(Records from a dataset)
::::::

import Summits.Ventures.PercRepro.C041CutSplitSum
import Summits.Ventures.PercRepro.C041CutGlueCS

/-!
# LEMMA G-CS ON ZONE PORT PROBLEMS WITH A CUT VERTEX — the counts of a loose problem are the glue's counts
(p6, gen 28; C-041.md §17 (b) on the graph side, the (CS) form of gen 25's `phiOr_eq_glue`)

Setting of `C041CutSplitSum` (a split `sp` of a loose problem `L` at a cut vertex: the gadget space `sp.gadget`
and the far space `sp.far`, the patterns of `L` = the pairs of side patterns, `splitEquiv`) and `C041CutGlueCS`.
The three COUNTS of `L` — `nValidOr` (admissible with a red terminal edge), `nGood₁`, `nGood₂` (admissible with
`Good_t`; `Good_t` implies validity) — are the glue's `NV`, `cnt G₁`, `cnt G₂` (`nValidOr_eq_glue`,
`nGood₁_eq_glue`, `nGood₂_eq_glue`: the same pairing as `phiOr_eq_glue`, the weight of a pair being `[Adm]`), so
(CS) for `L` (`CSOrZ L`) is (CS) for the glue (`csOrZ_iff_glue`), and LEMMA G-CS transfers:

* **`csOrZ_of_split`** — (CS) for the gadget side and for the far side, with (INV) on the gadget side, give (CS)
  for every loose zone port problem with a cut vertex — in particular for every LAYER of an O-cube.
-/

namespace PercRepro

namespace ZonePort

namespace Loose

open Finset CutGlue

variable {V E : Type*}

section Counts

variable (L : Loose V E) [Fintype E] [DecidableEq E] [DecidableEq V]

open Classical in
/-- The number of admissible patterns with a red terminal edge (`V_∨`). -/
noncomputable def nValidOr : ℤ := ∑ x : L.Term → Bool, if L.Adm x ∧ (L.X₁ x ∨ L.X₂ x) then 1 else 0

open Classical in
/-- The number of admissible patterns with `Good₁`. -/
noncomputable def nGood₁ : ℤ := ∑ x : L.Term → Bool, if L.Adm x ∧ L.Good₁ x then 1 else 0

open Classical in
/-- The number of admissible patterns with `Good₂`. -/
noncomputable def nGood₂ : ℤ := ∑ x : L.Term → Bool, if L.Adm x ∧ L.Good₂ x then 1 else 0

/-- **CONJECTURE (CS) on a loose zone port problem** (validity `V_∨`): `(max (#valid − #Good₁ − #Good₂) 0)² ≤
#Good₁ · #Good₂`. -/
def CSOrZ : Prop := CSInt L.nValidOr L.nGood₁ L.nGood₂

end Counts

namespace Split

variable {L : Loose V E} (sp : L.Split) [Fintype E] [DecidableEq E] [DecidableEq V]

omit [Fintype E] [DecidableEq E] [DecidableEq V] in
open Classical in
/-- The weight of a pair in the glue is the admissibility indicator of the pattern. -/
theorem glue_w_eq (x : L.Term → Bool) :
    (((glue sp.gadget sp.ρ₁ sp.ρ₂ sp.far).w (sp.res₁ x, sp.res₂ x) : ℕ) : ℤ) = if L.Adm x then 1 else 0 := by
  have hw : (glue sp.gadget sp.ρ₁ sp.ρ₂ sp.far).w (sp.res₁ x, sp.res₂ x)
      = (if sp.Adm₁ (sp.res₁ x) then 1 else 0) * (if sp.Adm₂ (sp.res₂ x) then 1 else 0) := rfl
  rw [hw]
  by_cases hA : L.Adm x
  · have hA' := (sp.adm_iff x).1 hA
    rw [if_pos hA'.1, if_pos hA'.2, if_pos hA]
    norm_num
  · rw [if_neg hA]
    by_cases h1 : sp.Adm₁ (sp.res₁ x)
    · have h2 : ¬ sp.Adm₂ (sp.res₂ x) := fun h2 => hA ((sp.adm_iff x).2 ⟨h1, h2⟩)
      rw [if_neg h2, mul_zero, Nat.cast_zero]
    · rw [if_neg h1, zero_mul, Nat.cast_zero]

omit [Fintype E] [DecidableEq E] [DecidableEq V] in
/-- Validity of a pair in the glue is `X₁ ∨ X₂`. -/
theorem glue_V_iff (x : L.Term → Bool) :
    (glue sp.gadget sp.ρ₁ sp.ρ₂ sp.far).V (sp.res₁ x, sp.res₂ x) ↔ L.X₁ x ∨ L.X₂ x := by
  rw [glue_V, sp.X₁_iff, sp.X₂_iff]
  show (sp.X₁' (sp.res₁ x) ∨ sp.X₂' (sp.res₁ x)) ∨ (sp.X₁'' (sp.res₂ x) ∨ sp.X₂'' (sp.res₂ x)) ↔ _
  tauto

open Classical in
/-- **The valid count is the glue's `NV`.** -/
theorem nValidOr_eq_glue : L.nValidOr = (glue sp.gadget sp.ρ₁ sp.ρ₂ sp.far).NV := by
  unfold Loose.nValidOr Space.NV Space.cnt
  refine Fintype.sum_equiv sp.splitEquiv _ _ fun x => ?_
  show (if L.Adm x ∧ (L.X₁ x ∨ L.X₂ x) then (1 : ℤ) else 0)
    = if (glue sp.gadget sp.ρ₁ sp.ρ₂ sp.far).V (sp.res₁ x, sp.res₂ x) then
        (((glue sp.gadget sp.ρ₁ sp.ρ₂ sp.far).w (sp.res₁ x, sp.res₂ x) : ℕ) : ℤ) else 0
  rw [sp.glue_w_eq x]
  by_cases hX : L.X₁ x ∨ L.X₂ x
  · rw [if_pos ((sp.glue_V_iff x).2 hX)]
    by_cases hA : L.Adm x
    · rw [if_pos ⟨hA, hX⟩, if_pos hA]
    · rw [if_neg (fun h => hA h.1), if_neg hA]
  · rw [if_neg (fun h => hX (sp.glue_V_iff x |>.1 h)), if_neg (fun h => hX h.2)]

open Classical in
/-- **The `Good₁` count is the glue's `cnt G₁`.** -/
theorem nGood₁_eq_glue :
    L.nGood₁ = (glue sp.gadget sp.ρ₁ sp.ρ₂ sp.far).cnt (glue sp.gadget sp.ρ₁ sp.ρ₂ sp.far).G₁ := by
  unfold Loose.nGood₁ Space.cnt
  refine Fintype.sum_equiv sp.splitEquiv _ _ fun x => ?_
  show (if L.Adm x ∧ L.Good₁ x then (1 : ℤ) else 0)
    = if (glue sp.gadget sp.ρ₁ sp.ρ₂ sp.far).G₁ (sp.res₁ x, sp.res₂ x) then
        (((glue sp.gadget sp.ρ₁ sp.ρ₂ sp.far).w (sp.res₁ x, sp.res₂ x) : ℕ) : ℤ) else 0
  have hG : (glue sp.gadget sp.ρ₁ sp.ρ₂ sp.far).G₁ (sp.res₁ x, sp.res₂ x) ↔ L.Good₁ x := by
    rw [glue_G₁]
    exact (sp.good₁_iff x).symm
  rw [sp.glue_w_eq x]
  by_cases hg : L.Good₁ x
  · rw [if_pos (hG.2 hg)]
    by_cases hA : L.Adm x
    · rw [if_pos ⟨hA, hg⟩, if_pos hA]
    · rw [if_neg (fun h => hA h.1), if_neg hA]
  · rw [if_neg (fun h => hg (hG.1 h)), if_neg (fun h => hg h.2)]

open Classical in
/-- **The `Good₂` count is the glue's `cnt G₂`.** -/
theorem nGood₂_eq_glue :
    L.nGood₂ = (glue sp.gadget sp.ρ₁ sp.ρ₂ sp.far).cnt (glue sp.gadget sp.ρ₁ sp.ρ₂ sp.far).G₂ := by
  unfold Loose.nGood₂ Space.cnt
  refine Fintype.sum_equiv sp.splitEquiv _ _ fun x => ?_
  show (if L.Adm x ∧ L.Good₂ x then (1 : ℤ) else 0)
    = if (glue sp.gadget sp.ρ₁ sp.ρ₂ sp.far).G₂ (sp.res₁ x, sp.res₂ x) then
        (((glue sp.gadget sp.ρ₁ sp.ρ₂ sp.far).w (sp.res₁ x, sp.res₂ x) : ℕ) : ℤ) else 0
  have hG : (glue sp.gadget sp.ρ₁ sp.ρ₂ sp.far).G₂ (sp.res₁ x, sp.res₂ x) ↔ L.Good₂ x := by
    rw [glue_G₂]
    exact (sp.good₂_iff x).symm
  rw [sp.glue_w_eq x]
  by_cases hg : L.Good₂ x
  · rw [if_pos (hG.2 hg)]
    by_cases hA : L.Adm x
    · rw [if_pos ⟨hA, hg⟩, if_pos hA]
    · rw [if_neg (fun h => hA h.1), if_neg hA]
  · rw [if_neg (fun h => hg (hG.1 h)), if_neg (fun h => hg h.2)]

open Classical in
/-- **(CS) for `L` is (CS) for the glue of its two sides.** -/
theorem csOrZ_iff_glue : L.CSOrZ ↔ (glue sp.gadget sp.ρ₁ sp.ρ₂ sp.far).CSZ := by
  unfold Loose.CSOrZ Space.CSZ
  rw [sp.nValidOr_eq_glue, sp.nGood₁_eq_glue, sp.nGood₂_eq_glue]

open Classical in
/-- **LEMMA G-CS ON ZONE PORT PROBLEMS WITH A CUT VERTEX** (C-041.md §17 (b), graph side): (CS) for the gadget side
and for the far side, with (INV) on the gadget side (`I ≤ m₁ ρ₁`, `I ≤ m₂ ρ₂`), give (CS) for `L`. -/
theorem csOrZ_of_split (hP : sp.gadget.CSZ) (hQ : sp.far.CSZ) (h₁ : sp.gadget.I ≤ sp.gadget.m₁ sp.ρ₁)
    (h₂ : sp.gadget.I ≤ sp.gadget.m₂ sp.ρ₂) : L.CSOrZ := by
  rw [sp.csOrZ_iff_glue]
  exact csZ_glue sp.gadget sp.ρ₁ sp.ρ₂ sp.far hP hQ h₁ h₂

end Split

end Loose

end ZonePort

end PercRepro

::::::

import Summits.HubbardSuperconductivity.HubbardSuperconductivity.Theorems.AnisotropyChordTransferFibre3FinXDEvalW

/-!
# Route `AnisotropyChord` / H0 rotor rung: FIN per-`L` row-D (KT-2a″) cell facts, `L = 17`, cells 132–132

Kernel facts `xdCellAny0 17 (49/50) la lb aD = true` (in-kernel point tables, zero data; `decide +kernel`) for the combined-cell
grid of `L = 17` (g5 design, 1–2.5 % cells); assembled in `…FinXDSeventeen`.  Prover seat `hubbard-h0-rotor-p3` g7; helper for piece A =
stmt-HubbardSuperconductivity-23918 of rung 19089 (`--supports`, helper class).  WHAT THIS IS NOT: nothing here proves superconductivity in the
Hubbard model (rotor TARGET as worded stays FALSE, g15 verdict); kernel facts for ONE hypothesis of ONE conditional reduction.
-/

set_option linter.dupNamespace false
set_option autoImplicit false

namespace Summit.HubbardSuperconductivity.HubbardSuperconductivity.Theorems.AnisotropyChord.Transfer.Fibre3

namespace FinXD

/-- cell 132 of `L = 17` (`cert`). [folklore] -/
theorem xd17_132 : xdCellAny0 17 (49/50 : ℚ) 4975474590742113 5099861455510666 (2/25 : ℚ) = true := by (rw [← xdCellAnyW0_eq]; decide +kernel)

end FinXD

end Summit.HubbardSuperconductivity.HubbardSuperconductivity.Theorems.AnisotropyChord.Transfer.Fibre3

::::::

--- About this exercise ---
In the entries above, restate word for word the lines between the one holding "L.Split) [Fintype E] [DecidableEq E] [DecidableEq V]" and the one holding "theorem glue_w_eq (x", inclusive, and nothing besides.

--- Output below ---
variable {L : Loose V E} (sp : L.Split) [Fintype E] [DecidableEq E] [DecidableEq V]

omit [Fintype E] [DecidableEq E] [DecidableEq V] in
open Classical in
/-- The weight of a pair in the glue is the admissibility indicator of the pattern. -/
theorem glue_w_eq (x : L.Term → Bool) :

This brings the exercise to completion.